Bloodstained: Ritual of the Night feels like a game that an advanced A.I. concocted, after consulting the YouTube comment sections of ‘Metroidvania’ videos for nine years. The issue is that A.I. can’t tell interesting stories. . .
Bloodstained has all the elements of what people want in the ‘Metroidvania’ genre. It has 2D platforming. It has non-linear progression. It has item and ability pickups. Customization. It has it all.
However, I don’t think that’s what people actually want from Metroidvanias. The items listed above are just elements that service a greater goal: exploration and adventure.
People want to explore! They want to traverse unknown territory, and get lost in a world. And they want to tell their own stories, whether they know it or not (but we’ll get into that in a bit).
Bloodstained doesn’t let you explore. It doesn’t let you go on an adventure. It does have a lot of those ‘Metroidvania’ surface elements, but they’re just. . . there. The game is like a bad, meta-version of itself, or at least, the game it’s re-creating. It’s Castlevania: Symphony of the Night, but it forgot what it was trying to do.
I think a lot of that comes from the fact that there’s no ‘story’. While I mean that in the most literal way possible (the story is quite missing in action), I also mean that in a lot of fairly more important ways.
Let’s talk about the actual story first. I can confirm that it’s there, yes.
But that’s it, aside from just being there, I couldn’t tell you what it’s actually about. To be fair, that’s probably my fault. I checked out of that ride during the first thirty minutes of the game.
I mean, I really just couldn’t take it seriously (I promise I’m getting to the point). On one hand, the writers (if there were any) want me to care about a primary character’s tragic backstory. Fair enough. On the other, there exists an edgy, bearded, samurai character named ‘Zangetsu’ (please), that looks like he popped out of a Shonen anime from the mid-2000’s. Mind you, this story takes place in mid-18th century Europe.

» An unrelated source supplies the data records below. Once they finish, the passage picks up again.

/-!
# Gluing convex spherical polygons: the chirotope lemmas behind LEMMA L (faces of the tight
# graph are convex) — an ear, or a second convex polygon, glued along a side with convex corners
# at its two ends gives a convex polygon

HONEST FRAMING. Part of the venture `Summits/Ventures/Crystal3D` (cell `pub-crystal3d`, phase 2;
seat p3), configuration-free: everything here is about finite sequences of vectors of `ℝ³` and
the orientation `orient3` (the `3 × 3` determinant, `Literature…SphericalPolygonPerimeter.lean`).
Nothing is claimed about GAP(1.26). A sequence `w 0, …, w (n−1)` is in CONVEX POSITION when
every increasingly indexed triple is positively oriented,
`∀ i < j < k < n, 0 < orient3 (w i) (w j) (w k)` — verbatim the hypothesis of the tree's Euclid
XI.21 `sum_angle_lt_two_pi_of_orient3_pos` (perimeter `< 2π`, whence the face-size rows
P-L3(c) of the cell's `DESIGN-L12-THEORY.md`) and of Girard `ballFraction_polyCone`; it says that
the rays `ℝ₊ w i` are, in this cyclic order, the edges of a convex polyhedral angle. LEMMA L of
the cell file (every face of the tight graph `T′` is such a polygon) is proved there by an EAR
INDUCTION over the hull triangulation of the face, whose geometric step is: a convex polygon `F′`
and a triangle `Δ` glued along a common side, with the two corners of `F′ ∪ Δ` at the ends of
that side `< 180°`, form a convex polygon (steps (α) "`F′ ∪ Δ` lies in an open hemisphere" and
(β) "gnomonic projection + planar convexity"). This file proves that step — and the gluing of two
convex polygons along a side — DIRECTLY ON THE SPHERE, with no hemisphere, chart or case split,
by sign-chasing the three-term Grassmann–Plücker relation of the tree
(`orient3_three_term : det[p;a;b]·det[p;c;x] = det[p;c;b]·det[p;a;x] + det[p;a;c]·det[p;b;x]`):

* **`convexPos_snoc`** (EAR GLUING) — if `w 0, …, w (n−1)` (`n ≥ 3`) is in convex position and
  the new vertex `w n` satisfies the three LOCAL sign conditions
  `0 < orient3 (w (n−2)) (w (n−1)) (w n)` (the corner of the glued polygon at `w (n−1)` is
  `< 180°`), `0 < orient3 (w (n−1)) (w n) (w 0)` (the ear `w (n−1), w n, w 0` is a positively
  oriented triangle) and `0 < orient3 (w n) (w 0) (w 1)` (the corner at `w 0` is `< 180°`), then
  `w 0, …, w n` is in convex position. (Three Plücker steps: hub `w (n−1)` gives the triples
  `(i, n−1, n)`, hub `w 0` the triples `(0, j, n)`, hub `w i` the rest.)
* **`convexPos_glue`** (TWO-PIECE GLUING) — if `w 0, …, w (n−1)` (`n ≥ 3`) is in convex
  position, the cycle `w (n−1), w n, …, w (n+m−1), w 0` is in convex position (a second convex
  polygon sharing the side `w (n−1) w 0`, traversed so that both lie to the left), and the two
  corners of the union at `w (n−1)` and at `w 0` are convex
  (`0 < orient3 (w (n−2)) (w (n−1)) (w n)`, `0 < orient3 (w (n+m−1)) (w 0) (w 1)`), then
  `w 0, …, w (n+m−1)` is in convex position (induction on `m` by ears; the intermediate corner
  condition at `w 0` is one more Plücker step at hub `w 0`).
* `convexPos_rotate`, `convexPos_of_lt` — convex position is invariant under cyclic rotation of
  the indexing and inherited by initial segments (bookkeeping the face layer needs to place the
  ear anywhere on the cycle).
-/

noncomputable section

namespace Summit.Ventures.Crystal3D

open Literature.Geometry.DiscreteGeometry

/-! ## Bookkeeping: cyclic reorderings, initial segments, rotation -/

/-- In convex position, a cyclically increasing triple `(j, k, i)` with `i < j < k` is positively
oriented too. -/
theorem convexPos_cyclic₁ {n : ℕ} {w : ℕ → EuclideanSpace ℝ (Fin 3)}
    (hw : ∀ i j k, i < j → j < k → k < n → 0 < orient3 (w i) (w j) (w k)) {i j k : ℕ}
    (hij : i < j) (hjk : j < k) (hk : k < n) : 0 < orient3 (w j) (w k) (w i) := by
  rw [← orient3_cyclic]; exact hw i j k hij hjk hk

/-- In convex position, a cyclically increasing triple `(k, i, j)` with `i < j < k` is positively
oriented too. -/
theorem convexPos_cyclic₂ {n : ℕ} {w : ℕ → EuclideanSpace ℝ (Fin 3)}
    (hw : ∀ i j k, i < j → j < k → k < n → 0 < orient3 (w i) (w j) (w k)) {i j k : ℕ}
    (hij : i < j) (hjk : j < k) (hk : k < n) : 0 < orient3 (w k) (w i) (w j) := by
  rw [orient3_cyclic]; exact hw i j k hij hjk hk

/-- Convex position is inherited by initial segments. -/
theorem convexPos_of_le {n n' : ℕ} {w : ℕ → EuclideanSpace ℝ (Fin 3)} (hle : n' ≤ n)
    (hw : ∀ i j k, i < j → j < k → k < n → 0 < orient3 (w i) (w j) (w k)) :
    ∀ i j k, i < j → j < k → k < n' → 0 < orient3 (w i) (w j) (w k) :=
  fun i j k hij hjk hk => hw i j k hij hjk (lt_of_lt_of_le hk hle)

/-- Convex position depends only on the values `w i`, `i < n`. -/
theorem convexPos_congr {n : ℕ} {w w' : ℕ → EuclideanSpace ℝ (Fin 3)} (h : ∀ i, i < n → w' i = w i)
    (hw : ∀ i j k, i < j → j < k → k < n → 0 < orient3 (w i) (w j) (w k)) :
    ∀ i j k, i < j → j < k → k < n → 0 < orient3 (w' i) (w' j) (w' k) := by
  intro i j k hij hjk hk
  rw [h i (by omega), h j (by omega), h k hk]
  exact hw i j k hij hjk hk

That’s all well and good. We can all laugh at how corny the story is, it’s actually a plus. But where it gets sad is how that fucks up the game itself.
The plot, in a Metroidvania and in an open world game in general, is probably the main driving force behind exploration. In Hollow Knight, we must travel to the City of Tears. In The Legend of Zelda: Breath of the Wild, we must defeat Ganon and free Zelda. In Dark Souls (I’m sorry), we gotta ring them Bells of Awakening.
I suppose it’s a bit of a carrot on a stick. It gives us something to look forward to, and more importantly, look out for. It’s the driving force to do what we do. Why we wade waist-deep in the mud, why we bathe in the blood of our enemies.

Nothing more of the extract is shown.